タバコといえば酒と血の通った兄弟であるが、その紐帯も近年無理やり着られそうである。いやむしろ切られつつある。

悲しいことだが、時代の流れであろうか・・・

しかし私も煙草が好きだがいったいいつまで吸えるだろうか、農作業の後の一服は百姓として至福であるし、またピートの強ーいウイスキーや中国の白酒などを飲むと、どうしてもタバコが欲しい。

それもそのはず、煙草と酒は、実に発酵という同じ過程を経た兄弟であるからだ、それゆえ、上で私は血の通った兄弟と表記したのである。

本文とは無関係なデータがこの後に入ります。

import Summits.BirchSwinnertonDyer.Rank1Residual.GaloisImage.KolyvaginCoreGraphPair
import HarnessLib

/-!
# The core graph `X⁰` at `m = 1`: separated families of classes, and the lines `R_𝔮(d)`
# (cell `b2b-bsdres`, team n1011, row T-R1-56-G, file G3b; seat p11; skeleton
# `cells/n1011/skel/T-R1-56-G.md` §4.B)

HONEST FRAMING (verbatim for the cell): research route; prove what is provable now; no claim beyond
stated classes; nothing booked; no mark / label moved.  TOOL theorems, no definition, no named fact.

Two ingredients of the `m = 1` proof of Sakamoto's Lemma 6.3 (= Mazur–Rubin Prop. 4.3.10;
`KolyvaginCoreGraphDescent.lean`):
* **separated classes are independent**: classes `y_i ∈ B` (`i ∈ T`) killed by the prime `p`, with
  homomorphisms `L_i` (localisations) such that `L_i y_i ≠ 0` and `L_i y_j = 0` (`i ≠ j`), force
  `p^{#T} ≤ #B` (elementary; the counting behind "`ν(d) ≥ λ^*(1)`"-type arguments);
* **the lines `R_𝔮(d) := H¹_{(𝓕_𝔮(d))^*}(K, M^D)`** for a core vertex `d` and a Kolyvagin prime `𝔮` at
  which `H(d)` dies: `#R_𝔮(d) = p` (pair counting against `𝓕_𝔮(d)`, Rubin Prop. 2.6.1 (3)), its
  non-zero classes are non-zero at `𝔮` (else they would lie in `H^*(d) = 0`), and `𝓕_𝔮(d𝔮) = 𝓕_𝔮(d)`.

References: [Sakamoto2024] §6, Lemma 6.1, Lemma 6.3 (pp. 930–931); [Rubin2011] Prop. 2.6.1 (p. 22);
B. Mazur, K. Rubin, Mem. AMS 799 (2004) §4.3 (not held).
-/

noncomputable section

open scoped Classical NumberField ContRepresentation
open Function NumberField IsDedekindDomain
open Literature.NumberTheory.GaloisRepresentations Literature.NumberTheory.GaloisRepresentations.DiscreteGaloisModule
  Literature.NumberTheory.GaloisCohomology
open Summit.BirchSwinnertonDyer.Rank1Residual.GaloisImage.CoreRankZero
open Summit.BirchSwinnertonDyer.Rank1Residual.X11b.Levels

universe u

namespace Summit.BirchSwinnertonDyer.Rank1Residual.GaloisImage.CoreRankOne

variable {K : Type u} [Field K] [NumberField K]
variable {M : Type u} [AddCommGroup M] [TopologicalSpace M] [DiscreteTopology M] [Finite M]
variable {ρ : DiscreteGaloisModule K M}

/-! ## §12. Separated families of classes; the lines `R_𝔮(d)` -/

/-- **Separated classes are independent**: if `y_i ∈ B` (`i ∈ T`) are killed by the prime `p`,
`L_i (y_i) ≠ 0` and `L_i (y_j) = 0` for `i ≠ j` (homomorphisms `L_i` — localisations), then
`p^{#T} ≤ #B` (induction on `T`: `B ⊇ (B ∩ ker L_i) + ℤ y_i`, a sum with trivial intersection).
[folklore] -/
theorem pow_card_le_natCard_of_separated {G : Type*} [AddCommGroup G] {ι : Type*} {X : ι → Type*}
    [∀ i, AddCommGroup (X i)] (L : ∀ i, G →+ X i) {p : ℕ} (hp : p.Prime) (y : ι → G)
    (T : Finset ι) (hpy : ∀ i ∈ T, p • y i = 0) (hsep : ∀ i ∈ T, ∀ j ∈ T, i ≠ j → L i (y j) = 0)
    (hne : ∀ i ∈ T, L i (y i) ≠ 0) (B : AddSubgroup G) [Finite B] (hB : ∀ i ∈ T, y i ∈ B) :
    p ^ T.card ≤ Nat.card B := by
  classical
  haveI : Fact p.Prime := ⟨hp⟩
  induction T using Finset.induction_on generalizing B with
  | empty => rw [Finset.card_empty, pow_zero]; exact Nat.card_pos
  | insert i T hiT ih =>
    -- `B' = B ∩ ker L_i` contains the other `y_j`
    let B' : AddSubgroup G := B ⊓ (L i).ker
    haveI : Finite B' := Finite.of_injective (AddSubgroup.inclusion (inf_le_left : B' ≤ B))
      (AddSubgroup.inclusion_injective _)
    have hB' : ∀ j ∈ T, y j ∈ B' := fun j hj =>
      ⟨hB j (Finset.mem_insert_of_mem hj), (AddMonoidHom.mem_ker).2
        (hsep i (Finset.mem_insert_self i T) j (Finset.mem_insert_of_mem hj)
          (fun h => hiT (h ▸ hj)))⟩
    have hIH := ih (fun j hj => hpy j (Finset.mem_insert_of_mem hj))
      (fun j hj k hk => hsep j (Finset.mem_insert_of_mem hj) k (Finset.mem_insert_of_mem hk))
      (fun j hj => hne j (Finset.mem_insert_of_mem hj)) B' hB'
    -- `y_i` has order `p`
    have hyi0 : y i ≠ 0 := fun h => hne i (Finset.mem_insert_self i T) (by rw [h, map_zero])
    have hord : addOrderOf (y i) = p :=
      addOrderOf_eq_prime (hpy i (Finset.mem_insert_self i T)) hyi0
    have hZ : Nat.card (AddSubgroup.zmultiples (y i)) = p := by rw [Nat.card_zmultiples, hord]
    -- `(b, z) ↦ b + z : B' × ℤy_i → B` is injective
    have hyB : AddSubgroup.zmultiples (y i) ≤ B :=
      (AddSubgroup.zmultiples_le).2 (hB i (Finset.mem_insert_self i T))
    let f : B' × AddSubgroup.zmultiples (y i) → B := fun bz =>
      ⟨(bz.1 : G) + (bz.2 : G), add_mem (inf_le_left (b := (L i).ker) bz.1.2) (hyB bz.2.2)⟩
    have hf : Function.Injective f := by
      rintro ⟨⟨b, hb⟩, ⟨z, hz⟩⟩ ⟨⟨b', hb'⟩, ⟨z', hz'⟩⟩ h
      have h1 : b + z = b' + z' := congrArg Subtype.val h
      -- `z - z' ∈ ℤy_i ∩ ker L_i = 0`
      obtain ⟨k, rfl⟩ := AddSubgroup.mem_zmultiples_iff.1 hz
      obtain ⟨k', rfl⟩ := AddSubgroup.mem_zmultiples_iff.1 hz'
      have h2' : k • y i + b = b' + k' • y i := by rw [add_comm]; exact h1
      have h2 : (k - k') • y i = b' - b := by
        rw [sub_smul]
        exact sub_eq_sub_iff_add_eq_add.2 h2'
      have h3 : L i ((k - k') • y i) = 0 := by
        rw [h2, map_sub, (AddMonoidHom.mem_ker).1 hb'.2, (AddMonoidHom.mem_ker).1 hb.2, sub_zero]
      rw [map_zsmul] at h3
      have hordL : addOrderOf (L i (y i)) = p :=
        addOrderOf_eq_prime (by rw [← map_nsmul, hpy i (Finset.mem_insert_self i T), map_zero])
          (hne i (Finset.mem_insert_self i T))
      have hdvd : (p : ℤ) ∣ (k - k') := by
        rw [← hordL]; exact (addOrderOf_dvd_iff_zsmul_eq_zero).2 h3
      have hz0 : (k - k') • y i = 0 := by
        obtain ⟨m, hm⟩ := hdvd
        rw [hm, mul_comm, mul_zsmul, natCast_zsmul, hpy i (Finset.mem_insert_self i T), zsmul_zero]
      have hkk : k • y i = k' • y i := by rw [← sub_eq_zero, ← sub_smul, hz0]
      have hbb : b = b' := by rw [hkk] at h1; exact add_right_cancel h1
      subst hbb
      simp only [hkk]
    have hcard := Nat.card_le_card_of_injective f hf
    rw [Nat.card_prod, hZ] at hcard
    rw [Finset.card_insert_of_notMem hiT, pow_succ]
    exact (Nat.mul_le_mul_right p hIH).trans hcard

omit [Finite M] in
/-- `(𝓕(n𝔮))_𝔮 = (𝓕(n))_𝔮`: making the level structures strict at `𝔮` forgets whether `𝔮` was in the
level (Rubin Prop. 2.6.1: `H¹_{𝓕_ℓ(n)}` is the common subgroup of `H¹_{𝓕(n)}` and `H¹_{𝓕(nℓ)}`).
[cite: Rubin2011, Prop. 2.6.1 (p. 22)] -/
theorem strictAt_atLevel_insert_eq (D : KolyvaginDatum ρ) (𝓕 : SelmerStructure ρ)
    (n : Finset (HeightOneSpectrum (𝓞 K))) (q : HeightOneSpectrum (𝓞 K)) :
    (D.atLevel 𝓕 (insert q n)).strictAt {q} = (D.atLevel 𝓕 n).strictAt {q} := by
  funext v
  by_cases hv : v = Sum.inr q
  · subst hv; rw [Level.strictAt_inr_self, Level.strictAt_inr_self]
  · rw [Level.strictAt_apply_of_ne _ q hv, Level.strictAt_apply_of_ne _ q hv,
      Level.atLevel_insert_apply_of_ne D 𝓕 q hv]

/-- **The line `R_𝔮(d) = H¹_{(𝓕_𝔮(d))^*}(K, M^D)` has order `p`** when `d` is a core vertex and `H(d)`
dies at the Kolyvagin prime `𝔮` (pair counting against `𝓕_𝔮(d)`: `#H(d)·#R_𝔮(d) = #H(d)·#H^*(d)·p`).
[cite: Sakamoto2024, Lemma 6.1 and §6 (pp. 930–931)] [cite: Rubin2011, Prop. 2.6.1 (3) (p. 22)] -/
theorem natCard_dual_strictAt_of_core {p : ℕ} [Fact p.Prime] {inv : LocalInvariants K p}
    (hperf : inv.IsPerfect) (hsum : inv.SumLocalTermEqZero) (hcompl : inv.SelmerComplement)
    (hM : ∀ m : M, p • m = 0) {S : Finset (Place K)}
    (hS : ∀ v : HeightOneSpectrum (𝓞 K), (Sum.inr v : Place K) ∉ S →
      ((p : ℕ) : 𝓞 K) ∉ v.asIdeal ∧ GaloisRep.IsUnramifiedAt v ρ)
    {𝓕 : SelmerStructure ρ} (h𝓕 : 𝓕.IsUnramifiedOutside S)
    (hfin : Finite 𝓕.selmerGroup) (hfind : Finite (inv.dualSelmerStructure ρ 𝓕).selmerGroup)
    (hχ : LocalInvariants.HasCoreRank inv 𝓕 p 1)
    {D : KolyvaginDatum ρ} (hPS : ∀ q ∈ D.primes, (Sum.inr q : Place K) ∉ S)
    (hU : ∀ q ∈ D.primes, Nat.card (unramifiedSubgroup (GaloisRep.toLocal q ρ) 1) = p)
    (hT : ∀ q ∈ D.primes, Nat.card (D.transverse (Sum.inr q)) = p)
    {d : Finset (HeightOneSpectrum (𝓞 K))} (hd : D.IsLevel d)
    (hcore : (inv.dualSelmerStructure ρ (D.atLevel 𝓕 d)).selmerGroup = ⊥)
    {q : HeightOneSpectrum (𝓞 K)} (hq : q ∈ D.primes)
    (h0 : ∀ x ∈ (D.atLevel 𝓕 d).selmerGroup, galoisCohomology.localization ρ (Sum.inr q) 1 x = 0) :
    Nat.card (inv.dualSelmerStructure ρ ((D.atLevel 𝓕 d).strictAt {q})).selmerGroup = p := by
  have hp : p.Prime := Fact.out
  have hcardd := natCard_selmerGroup_atLevel_of_core hperf hsum hcompl hM hS h𝓕 hfin hfind hχ hPS hU hT
    hd hcore
  have hW : ((D.atLevel 𝓕 d).strictAt {q}).selmerGroup = (D.atLevel 𝓕 d).selmerGroup := by
    ext x
    rw [mem_selmerGroup_strictAt_iff]
    exact ⟨fun h => h.1, fun h => ⟨h, h0 x h⟩⟩
  have hloc : Nat.card (D.atLevel 𝓕 d (Sum.inr q)) = p := by
    by_cases hqd : q ∈ d
    · rw [Level.atLevel_inr_of_mem D 𝓕 hqd]; exact hT q hq
    · rw [Level.atLevel_inr_of_not_mem D 𝓕 hqd, h𝓕.2 q (hPS q hq)]; exact hU q hq
  have P := natCard_mul_natCard_dual_strictAt hperf hsum hcompl hM (places_cond_union hS (insert q d))
    (isUnramifiedOutside_atLevel_union h𝓕 D (Finset.subset_insert q d)) q
    (inr_mem_union S (Finset.mem_insert_self q d))
  rw [hW, hcore, AddSubgroup.card_bot, mul_one, hcardd, hloc] at P
  exact mul_left_cancel₀ hp.ne_zero P

/-- A non-zero class of `R_𝔮(d)` is non-zero at `𝔮` when `d` is a core vertex (otherwise it would lie
in `H^*(d) = 0`). [cite: Sakamoto2024, §6 (p. 931)] -/
theorem localization_ne_zero_of_mem_dual_strictAt_of_core {n : ℕ} (inv : LocalInvariants K n)
    {D : KolyvaginDatum ρ} {𝓕 : SelmerStructure ρ} {d : Finset (HeightOneSpectrum (𝓞 K))}
    (hcore : (inv.dualSelmerStructure ρ (D.atLevel 𝓕 d)).selmerGroup = ⊥) {q : HeightOneSpectrum (𝓞 K)}
    {y : galoisCohomology (ρ.tateDual n) 1}
    (hy : y ∈ (inv.dualSelmerStructure ρ ((D.atLevel 𝓕 d).strictAt {q})).selmerGroup) (hy0 : y ≠ 0) :
    galoisCohomology.localization (ρ.tateDual n) (Sum.inr q) 1 y ≠ 0 := fun h =>
  hy0 ((AddSubgroup.mem_bot).1 (hcore ▸ mem_dualSelmerGroup_of_mem_strictAt inv _ q hy
    (by rw [h]; exact zero_mem _)))

end Summit.BirchSwinnertonDyer.Rank1Residual.GaloisImage.CoreRankOne

end
import Literature.MathematicalPhysics.QuantumFieldTheory.Balaban1983to89.B8Prop7AdmittedFamily
import Literature.MathematicalPhysics.QuantumFieldTheory.Balaban1983to89.B8Ineq145Lineage
import Literature.MathematicalPhysics.QuantumFieldTheory.Balaban1983to89.B8Prop7ClassAkLocal

/-!
# `Balaban1983to89.B8Prop7HalfSpace` — [Balaban1985RegularSpaces] **Proposition 7** (p. 100, (1.144)–(1.145)) for the
# HALF-SPACE family `Ω₀ = T_η ⊃ Ω₁ = {x : 0 ≤ x_{i₀}}` (`k = 1`): the REPAIRED leaf `B8Ineq145.Prop7RepairedC (C(d, L))` HOLDS and
# the typed PRINTED leaf `B8SectGH.Prop7PrintedR` (constant `2α₂`) FAILS — both for one and the same `GFData3` packaging of
# the lineage's `ℤᵈ` carriers (the located erratum G-B8-01 of the cell, in both directions, on one family)

statement-level skeleton of published theorems with citation tags; proofs where landed; nothing here is a claim about the Yang–Mills mass gap

T. Bałaban, *Spaces of regular gauge field configurations on a lattice and gauge fixing conditions*, Commun. Math. Phys. **99** (1985)
75–102 `[Balaban1985RegularSpaces]` ("B8"; printed page = PDF page + 74; PDF held `paper:balaban1985-cmp99-regular-spaces-gauge-fixing`,
pp. 77, 79, 81–82, 100 read in the text layer).  "[3]" = T. Bałaban, *Averaging operations for lattice gauge theories*, Commun. Math.
Phys. **98** (1985) 17–51 `[Balaban1985Averaging]` ("B7").  STATUS: published, refereed.  This file ASSEMBLES Proposition 7 for the
half-space family from pieces certified in the tree; nothing here is new mathematics and nothing here is a claim about the Clay
problem.  Unit `lit-balaban-r05` gen 8 (B8 fold owner; HOME `run/shared/lean/pub/lit-balaban/`; SKELETON row **B8.Prop7**; cell GAPS
**G-B8-01**), 2026-08-21.

## THE PRINTED TEXT (p. 100 [PDF 26], verbatim)

*"We assume that we are given a gauge field configuration U₀, U₀ ∈ 𝔄_k({Ω_j}, α₀), (1.139) and a Lie algebra valued configuration A
satisfying L^jη|A|, (L^jη)²|∇^η_{U₀}A|, (L^jη)³|D^{η*}_{U₀}D^η_{U₀}A| < α₂ on Ω_j. (1.140)  We consider the configuration U₁U₀, U₁ =
e^{iηA}."* … *"Let us take a gauge transformation u satisfying the conditions (1.29) and such that the configuration U′ =
(U₁U₀)^u U₀⁻¹ satisfies the axial gauge conditions (1.19). This gauge transformation is determined uniquely. The above bounds imply
the following* **Proposition 7.** *If the configurations U₀, A satisfy (1.139), (1.140), then for α₀, α₂ sufficiently small we have
U′U₀ = (U₁U₀)^u ∈ 𝔄_k({Ω_j}, α₀ + 3α₂) ∩ Ax_k(𝔅_k, U₀), (1.144)  |(U′U₀)‾^j − Ū₀^j| = |exp iQ_j(U₀, ηA) − 1| < 2α₂ on Ω^{(j)}_j. (1.145)
This theorem complements Theorem 2."*  Conventions: p. 77 (1.3)–(1.6) (admissible sequences `Ω₀ ⊃ Ω₁ ⊃ … ⊃ Ω_k`, each `Ω_j` a union of
big blocks; `Λ_j = Ω_j^{(j)} ∖ Ω_{j+1}^{(j)}`, `Λ_k = Ω_k^{(k)}`), p. 77 bond convention (*"we denote by Ω also the set of bonds … at least
one end-point of b belongs to Ω"*), p. 81 (1.29)–(1.31), p. 82 (1.35) *"|(\overline{U′U₀})ʲ − Ū₀ʲ| < α₁ on Λ_j, j = 0, 1, …, k"* (the
hypothesis of Theorem 2 that (1.145) feeds).

## THE FAMILY AND WHAT IS CERTIFIED

The HALF-SPACE family of r05 g6's `B8Ineq145Lineage` §3: `k = 1`, `Ω₀ = T_η ↦ ℤᵈ`, `Ω₁ = {x : 0 ≤ x_{i₀}}` (a union of `L`-blocks for
every `L`, so (1.3)–(1.4) hold with `R = ∞`; `OmegaHS`), hence (1.5) `Λ₁ = Ω₁^{(1)} = {z : 0 ≤ z_{i₀}}`, `Λ₀ = {x : x_{i₀} < 0}`
(`B8Ineq145Lineage.Lam`), and print's gauge transformation `u = B8Ineq145Lineage.u8` (the gauge fixing `glev` of [3] on `Ω₁`, `1` on
`Λ₀`; (1.29) `restr129_u8`, (1.19) `inAx_u8`, both for EVERY `U₀, U₁`).  On this family the level-1 lattice has bonds CROSSING `∂Λ₁`
(`b = ⟨z, z + e_{i₀}⟩`, `z_{i₀} = −1`: the block `B(b₋)` lies in `Λ₀`, `b₊ ∈ Λ₁`), which the admitted family «Ω_j = T_η» of gen 7's `B8Prop7AdmittedFamily` has not: there the typed
printed leaf holds (`prop7PrintedR_admitted`), here it FAILS (§5, the witness of `B8Ineq145Lineage.ineq145_fails_lineage`: `d = 4`,
`L = 3`, `𝔸 = ℂ`, `U₀ = 1`, `U₁ ≡ e^{iθ}`, `Lθ = (27/28)α₂`), while the REPAIRED leaf `Prop7RepairedC C` ((1.145) ↦ (1.35) on `Λ_j` with
constant `C·α₂`) HOLDS with `C = C(d, L) = 202·d·L` (§4) — for every `d ≥ 2`, `L ≥ 2`, `i₀`, `η > 0`, every C⋆-algebra `𝔸` with
`G = U(𝔸)`.  The hypotheses are print's LEVEL-WISE (1.139) `U₀ ∈ 𝔄_1({Ω_j}, α₀)` (`B8Ineq132.InAk … OmegaHS`) and (1.140) «on Ω_j»,
`j = 0, 1`, in p40 g5's located reading `B8Eq140Level.Cond140 L η α₂ j (Ω_j) U₀ A` (all three members; GAPS G-B8-16).

* §1 geometry: `OmegaHS`, the bond classes of `Λ₀`/`Λ₁` (`bondTouches_lam_zero`: a level-0 bond on `Λ₀` has `b₋ ∈ Λ₀`, so `u(b₋) = 1`;
  `bondTouches_lam_one`: a level-1 bond on `Λ₁` is INTERIOR (`0 ≤ z_{i₀}`) or CROSSING (`z_{i₀} = −1`, direction `i₀`)).
* §2 «for α₀, α₂ sufficiently small»: `cHS d L = cst d L / L²` (gen 7's window divided by `L²`: the Prop.-2/Prop.-4 windows of [3] @gen
  are entered with the GLOBAL level-0 thresholds of (1.139)/(1.140), the only ones valid on all of `Λ₀`; print: *"c₁ depends on d, L"*).
* §3 (standing data of `B8Prop7AdmittedFamily` §1/§3 at `k = 1`, `sup|B| ≤ b`): `u8_mem_unitaryUnits` (print's `u` is `U(𝔸)`-valued),
  `norm_u8_sub_one_le` (`|u − 1| ≤ 200dLb`, gen 7's `norm_glev_sub_one_le`); the three bond classes of (1.145) ↦ (1.35):
  **`norm_avgIter_u8_sub_le_zero`** (level 0, bonds on `Λ₀`: `(U′U₀)_b − U₀,b = (U₁,b·R(U₀,b)u(b₊)⁻¹ − 1)U₀,b`, `≤ b + 200dLb`),
  **`norm_avgIter_u8_sub_le_interior`** (level 1, `b₋, b₊ ∈ Λ₁`: `Ũ′¹_b = (U̿₁¹)_b` by p. 81 / (92) of [3] — r05 g5's
  `B8Eq131Derivation.eq130_interior` with (87) at both ends from the definition of `u8` —, `≤ 2Lb` by (161)/(1.143)+(24)),
  **`norm_avgIter_u8_sub_le_crossing`** (level 1, crossing: `Ũ′¹_b = \overline{R_{0,b₋}U₁}·(U̿₁¹)_b` — r05 g6's `tildIter_u8_crossing`,
  the second line of (1.31) —, the block frame (82) being `v₁(b₋)` of (97), within `64dLb` of `1` by (163) @gen
  (`norm_vcov_sub_one_le`): `≤ 64dLb + 2Lb`); **`norm_avgIter_u8_sub_le`**: all bonds of `Λ_j`, `j = 0, 1`: `≤ 201dLb`.
* §4 `standingHS` (the standing data from (1.139)/(1.140) level-wise: `b = α₂`, (52) for `U₀` at `2L²α₀` and for `U₁U₀` at
  `2L²(α₀ + 3α₂)` from the LEVEL-0 clauses and p40's `B8Prop7ClassAkLocal.inAk_mulCfg_hermitian_loc`), the packaging
  **`halfspaceGF L i₀ 𝔸 : {η > 0} → B8SectGH.GFData3`**, **`toAxialHS`** (`U₁ ↦ U′ = U₁^{u8}`), **`prop7_halfspace_explicit`** (all inputs
  explicit: `u` unitary-valued; (1.144) `𝔄_k`-clause = p40 g5's `inAk_mulCfg_gaugeAct_hermitian_loc` BY NAME; (1.144) `Ax_k`-clause
  `inAx_u8`; (1.29) `restr129_u8`; (1.145) ↦ (1.35) `≤ 201dL·α₂` on every bond of `Λ_j`, `j = 0, 1`),
  **`prop7RepairedC_halfspace : B8Ineq145.Prop7RepairedC (202·d·L) (halfspaceGF L i₀ 𝔸) (toAxialHS L _ i₀ 𝔸)`**, `…_of_le` (every
  `C ≥ 202dL`).
* §5 **`not_prop7PrintedR_halfspace : ¬ B8SectGH.Prop7PrintedR (halfspaceGF 3 0 ℂ) (toAxialHS 3 _ 0 ℂ)`** (`d = 4`) and the
  conjunction **`prop7_halfspace_located`** (`d = 4`, `L = 3`, `𝔸 = ℂ`: printed leaf false, repaired leaf `C = 2424` true).

## HONEST SCOPE — what is NOT claimed

(i) Dictionary as in `B8Prop7AdmittedFamily` (i): `T_η ↦ ℤᵈ`, `η > 0` explicit, `G = U(𝔸)`, `A` Hermitian, `U₁ = e^{iηA}`
(`B8Eq146AExpansion.iEta`/`expCfg`), (1.140) in p40's located reading `Cond140` (one plaquette layer wider than the bond convention
for the `|A|`, `|∇A|` members; GAPS G-B8-16); `d ≥ 2` (a second lattice direction is used to read the level-0 member of (1.140) on
every bond).  (ii) ONE admissible family per `(i₀, η)` at `k = 1` — the simplest family with a non-empty `∂Λ_j`; the general
admissible `{Ω_j}` of (1.3)/(1.4) (arbitrary `k`, cubes of size `≥ R`) is not treated.  (iii) (1.145) is read, as in all typed leaves
(`B8.Prop7Printed`, `B8SectGH.Prop7PrintedR`, `B8Ineq145.Prop7RepairedC`; pv17 DIVERGENCE D-pv17.4), through the (1.35)-predicate
`avgClose` «on Λ_j» (bond convention of p. 77: at least one end in `Λ_j`), `j = 0, 1`.  (iv) THE CONSTANT `C = 202·d·L` is this
file's bookkeeping with gen 7's global bounds (`u` within `200dLb`, `v₁` within `64dLb`, `U̿₁¹` within `2Lb` of `1`, `b = sup η|A| =
α₂` from the level-0 member of (1.140)); it is NOT optimised (the witness of §5 shows only `C > 2`; the cell's adjudicated sharp
constants `2dL` / `2 + d(L−1)/2 + …` of `B8Ineq145` §3 would need bond-by-bond locality of the averages, not reproduced).  (v) «for α₀, α₂
sufficiently small» ↦ `cHS d L = cst d L / L²` explicitly (`cst` = gen 7's minimum of the input windows).  (vi) The fields of `GFData3`
not read by Proposition 7 ((1.36)–(1.39), (1.62), (1.66), (1.146), (3.35), `act`, `fNorm`, `fGrad`, `InR`) are trivial data on these
carriers, exactly as in `B8Ineq145Lineage.lineageGF7`/`B8Prop7AdmittedFamily.admittedGF`.  (vii) Uniqueness of `u` (*"determined
uniquely"*) is not re-derived here (the leaves abstract `u` into `toAxial`; cf. `B7Eq84Concrete.gaugeFixing_unique`).

[cite: Balaban1985RegularSpaces, Prop. 7 (1.144)–(1.145) p.100, (1.139)–(1.140) p.100, (1.143) p.100, (1.29)–(1.31) pp.81–82,
(1.19)–(1.20) p.79, (1.17) p.78, (1.35) p.82, (1.3)–(1.6) p.77, p.77 (bond convention); Balaban1985Averaging, (52) p.26, (55) p.27,
(69) p.29, (76)–(77) pp.29–30, (81)–(88) pp.30–31, (89)–(92) p.31, (97) p.32, (159)–(163) p.42, (22)–(24) p.21]
-/

noncomputable section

発酵物は発酵物と相性が良い、ワインはチーズと日本酒は漬物と相性が良い、サラミとウイスキーも発酵物同士である。

ならばこそ、また酒と煙草・タバコと酒の相性が悪いわけがあるまい。むしろそれが悪くないことを、日々確認しているのだから。

願わくばこの二つの農民の愛した、そして今も愛しているものが、いつまでも楽しみ続けられますよう。

また酒と煙草の愛好者が、対象に節度をもって付き合いますよう。